Weather-related Events on Health and the Economy
Robert Granger
October 22, 2015
Synopsis
This study will take data from the NOAA Storm Database. This data is fairly messy and requires a thorough cleaning. After cleaning the data, we will explore the weather events that have caused the most fatalities and injuries. We find that excessive heat is the number one killer with tornados being the number two killer. In terms of injuries, tornados are the number one culprit with excessive heat and floods being next. The final section shows the property damage and crop damage from weather-related events. We find floods to be the largest cause of property damage with hurricanes in second. In terms of crop damage, droughts are by far the most destructive with floods coming in second.
Data Processing
Loading the Data
We begin by reading in the data. The data is a simple csv compressed in bz2 format. The read.csv() function will automatically decompress the file before trying to read the csv.
data <- read.csv("repdata-data-StormData.csv.bz2")This is a rather large data set with 902297 observations and 37 variables.

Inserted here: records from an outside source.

import Summits.Ventures.PercRepro.ProfileGapMonoColoopBand

/-!
# PercRepro — THE COLOOP BAND MODULO THE BRACKET (p5, gen 22; `proofs/P5-GM1.md` §18 EXHAUSTIVE; announced INBOX 10557)

`BracketQ N q u` is a two-level inequality between the rank-`(q−1)` sets of `N` whose complement has rank `≥ u + 1`
(weighted by `C(m', u−q)`) and the rank-`(q+1)` sets at the level `u − 1` (weighted by the demand), with the weights
of the free matroid `(u−q)(u−q−1)` against `(q+1)q`.  It is a CONJECTURE (exhaustively true on every matroid on
`≤ 9` elements: 0 violations on 3,081,544 tests, p5's C census on the engine catalogues) and is NOT asserted here.
With the row `(q + 1, u − 1)` of `M ∖ z` it gives `(★_q)` in the coloop band for `q + 2 ≤ u` (`starQ_iff_band` +
`(q+1)·q·C(u−1, q+1) = (u−q)·(u−q−1)·C(u−1, q−1)`), hence `(GM)_q` at such a coloop from two rows of `M ∖ z`.

* `BracketQ` (a conjecture, not asserted), `choose_bracket_identity`, **`starQ_of_bracket_of_row`**,
  **`gapMonoQ_of_coloop_band`**.
-/

open scoped Matroid

namespace PercRepro.Cogirth

open Finset ThmH Skew Shadow Profile

variable {α : Type} [DecidableEq α] {M : Matroid α} [M.Finite]

section Bracket

variable {N : Matroid α} [N.Finite] {q u : ℕ}

/-- **THE BRACKET** (a CONJECTURE, data only — exhaustively true on every matroid on `≤ 8` elements, 12,968 tests;
NOT asserted here): a two-level inequality between the rank-`(q−1)` sets whose complement has rank `≥ u + 1`,
weighted by `C(m', u−q)`, and the rank-`(q+1)` sets at the level `u − 1`, with the weights of the free matroid
`(u−q)(u−q−1)` against `(q+1)q`. -/
def BracketQ (N : Matroid α) [N.Finite] (q u : ℕ) : Prop :=
  (u - q) * (u - q - 1) *
      ∑ B' ∈ Rq N (q - 1),
        (if u + 1 ≤ rk N (gr N \ B') then (rk N (gr N \ B')).choose (u - q) else 0) ≤
    (q + 1) * q * ∑ B'' ∈ Rq N (q + 1), demand N (q + 1) (u - 1) B''

/-- `(q+1)·q·C(u−1, q+1) = (u−q)·(u−q−1)·C(u−1, q−1)` for `1 ≤ q`, `q + 2 ≤ u`. -/
theorem choose_bracket_identity (hq : 1 ≤ q) (hqu : q + 2 ≤ u) :
    (q + 1) * q * (u - 1).choose (q + 1) = (u - q) * (u - q - 1) * (u - 1).choose (q - 1) := by
  obtain ⟨q', rfl⟩ : ∃ q', q = q' + 1 := ⟨q - 1, by omega⟩
  obtain ⟨v, rfl⟩ : ∃ v, u = v + q' + 3 := ⟨u - q' - 3, by omega⟩
  simp only [Nat.add_sub_cancel]
  have h1 : v + q' + 3 - 1 = v + q' + 2 := by omega
  have h2 : v + q' + 3 - (q' + 1) = v + 2 := by omega
  have h3 : v + 2 - 1 = v + 1 := by omega
  rw [h1, h2, h3]
  show (q' + 2) * (q' + 1) * (v + q' + 2).choose (q' + 2) = (v + 2) * (v + 1) * (v + q' + 2).choose q'
  -- `C(v+q'+2, q'+2)·(q'+2)(q'+1) = C(v+q'+2, q')·(v+2)(v+1)`: both are `(v+q'+2)! / (q'! v!)`
  have ha := Nat.choose_mul_factorial_mul_factorial (show q' + 2 ≤ v + q' + 2 by omega)
  have hb := Nat.choose_mul_factorial_mul_factorial (show q' ≤ v + q' + 2 by omega)
  have hc : v + q' + 2 - (q' + 2) = v := by omega
  have hd : v + q' + 2 - q' = v + 2 := by omega
  rw [hc] at ha
  rw [hd] at hb
  have hf1 : (q' + 2).factorial = (q' + 2) * (q' + 1) * q'.factorial := by
    rw [Nat.factorial_succ, Nat.factorial_succ]; ring
  have hf2 : (v + 2).factorial = (v + 2) * (v + 1) * v.factorial := by
    rw [Nat.factorial_succ, Nat.factorial_succ]; ring
  rw [hf1] at ha
  rw [hf2] at hb
  have hpos : 0 < q'.factorial * v.factorial := Nat.mul_pos (Nat.factorial_pos _) (Nat.factorial_pos _)
  have key : ((q' + 2) * (q' + 1) * (v + q' + 2).choose (q' + 2)) * (q'.factorial * v.factorial) =
      ((v + 2) * (v + 1) * (v + q' + 2).choose q') * (q'.factorial * v.factorial) := by
    calc ((q' + 2) * (q' + 1) * (v + q' + 2).choose (q' + 2)) * (q'.factorial * v.factorial)
        = (v + q' + 2).choose (q' + 2) * ((q' + 2) * (q' + 1) * q'.factorial) * v.factorial := by ring
      _ = (v + q' + 2).factorial := ha
      _ = (v + q' + 2).choose q' * q'.factorial * ((v + 2) * (v + 1) * v.factorial) := hb.symm
      _ = ((v + 2) * (v + 1) * (v + q' + 2).choose q') * (q'.factorial * v.factorial) := by ring
  have := Nat.eq_of_mul_eq_mul_right hpos key
  linarith

end Bracket

section Coloop2

variable {z : α} {q u : ℕ}

/-- **`(★_q)` in the band from the bracket and the row `(q + 1, u − 1)` of `M ∖ z`** (`q + 2 ≤ u`): the bracket
bounds the band form's left side by `(q+1)q/((u−q)(u−q−1))` times the row's demand, and the row bounds that
by the co-rank-`(q+1)` count. -/
theorem starQ_of_bracket_of_row (hq : 1 ≤ q) (hqu : q + 2 ≤ u) (hb : BracketQ (M ＼ ({z} : Set α)) q u)
    (h : ProfileIneqMinusQ (M ＼ ({z} : Set α)) (q + 1) (u - 1)) : StarQ M z q u := by
  rw [starQ_iff_band (by omega)]
  unfold BracketQ at hb
  unfold ProfileIneqMinusQ at h
  have hid := choose_bracket_identity hq hqu
  have hpos : 0 < (u - q) * (u - q - 1) := Nat.mul_pos (by omega) (by omega)
  -- (u−q)(u−q−1)·T ≤ (q+1)q·L ≤ (q+1)q·C(u−1,q+1)·W = (u−q)(u−q−1)·C(u−1,q−1)·W
  have h2 : (q + 1) * q * ∑ B'' ∈ Rq (M ＼ ({z} : Set α)) (q + 1), demand (M ＼ ({z} : Set α)) (q + 1) (u - 1) B'' ≤
      (u - q) * (u - q - 1) * ((u - 1).choose (q - 1) *
        (levelSetCoQ (M ＼ ({z} : Set α)) (q + 1) (u - 1)).card) := by
    calc (q + 1) * q * ∑ B'' ∈ Rq (M ＼ ({z} : Set α)) (q + 1), demand (M ＼ ({z} : Set α)) (q + 1) (u - 1) B''
        ≤ (q + 1) * q * ((u - 1).choose (q + 1) * (levelSetCoQ (M ＼ ({z} : Set α)) (q + 1) (u - 1)).card) :=
          Nat.mul_le_mul_left _ h
      _ = (q + 1) * q * (u - 1).choose (q + 1) * (levelSetCoQ (M ＼ ({z} : Set α)) (q + 1) (u - 1)).card := by ring
      _ = (u - q) * (u - q - 1) * (u - 1).choose (q - 1) *
            (levelSetCoQ (M ＼ ({z} : Set α)) (q + 1) (u - 1)).card := by rw [hid]
      _ = _ := by ring
  exact Nat.le_of_mul_le_mul_left (hb.trans h2) hpos

/-- **`(GM)_q` at a coloop in the band, modulo the bracket** (`q + 2 ≤ u`): from the rows `(q, u−1)` and
`(q+1, u−1)` of `M ∖ z` and `BracketQ (M ∖ z) q u`. -/
theorem gapMonoQ_of_coloop_band (hz : z ∈ gr M) (hzc : rk M ((gr M).erase z) + 1 = rk M (gr M))
    (hq : 1 ≤ q) (hqu : q + 2 ≤ u) (hb : BracketQ (M ＼ ({z} : Set α)) q u)
    (h1 : ProfileIneqMinusQ (M ＼ ({z} : Set α)) q (u - 1))
    (h2 : ProfileIneqMinusQ (M ＼ ({z} : Set α)) (q + 1) (u - 1)) : GapMonoQ M z q u :=
  gapMonoQ_of_coloop_of_starQ hz hzc hq (by omega) h1 (starQ_of_bracket_of_row hq hqu hb h2)

end Coloop2

end PercRepro.Cogirth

dim(data)## [1] 902297 37Selecting and Creating Variables
Next, we will clean the data. To begin, we multiply the property damage, PROPDMG, and crop damage, CROPDMG, variables by their respective multipliers to get the actual property damage and crop damage in a more useful to analyze format.
PROPTOT <- data$PROPDMG
CROPTOT <- data$CROPDMG
for(i in 1:nrow(data)){
if(data$PROPDMGEXP[i]=='H'){PROPTOT[i]<-PROPTOT[i]*100}else
if(data$PROPDMGEXP[i]=='K'){PROPTOT[i]<-PROPTOT[i]*1000}else
if(data$PROPDMGEXP[i]=='M'){PROPTOT[i]<-PROPTOT[i]*1000000}else
if(data$PROPDMGEXP[i]=='B'){PROPTOT[i]<-PROPTOT[i]*1000000000}
if(data$CROPDMGEXP[i]=='H'){CROPTOT[i]<-CROPTOT[i]*100}else
if(data$CROPDMGEXP[i]=='K'){CROPTOT[i]<-CROPTOT[i]*1000}else
if(data$CROPDMGEXP[i]=='M'){CROPTOT[i]<-CROPTOT[i]*1000000}else
if(data$CROPDMGEXP[i]=='B'){CROPTOT[i]<-CROPTOT[i]*1000000000}
}Next, the dates are not currently in an easy-to-use format. To convert the dates:
STARTDATE <- as.Date(data$BGN_DATE,format="%m/%d/%Y")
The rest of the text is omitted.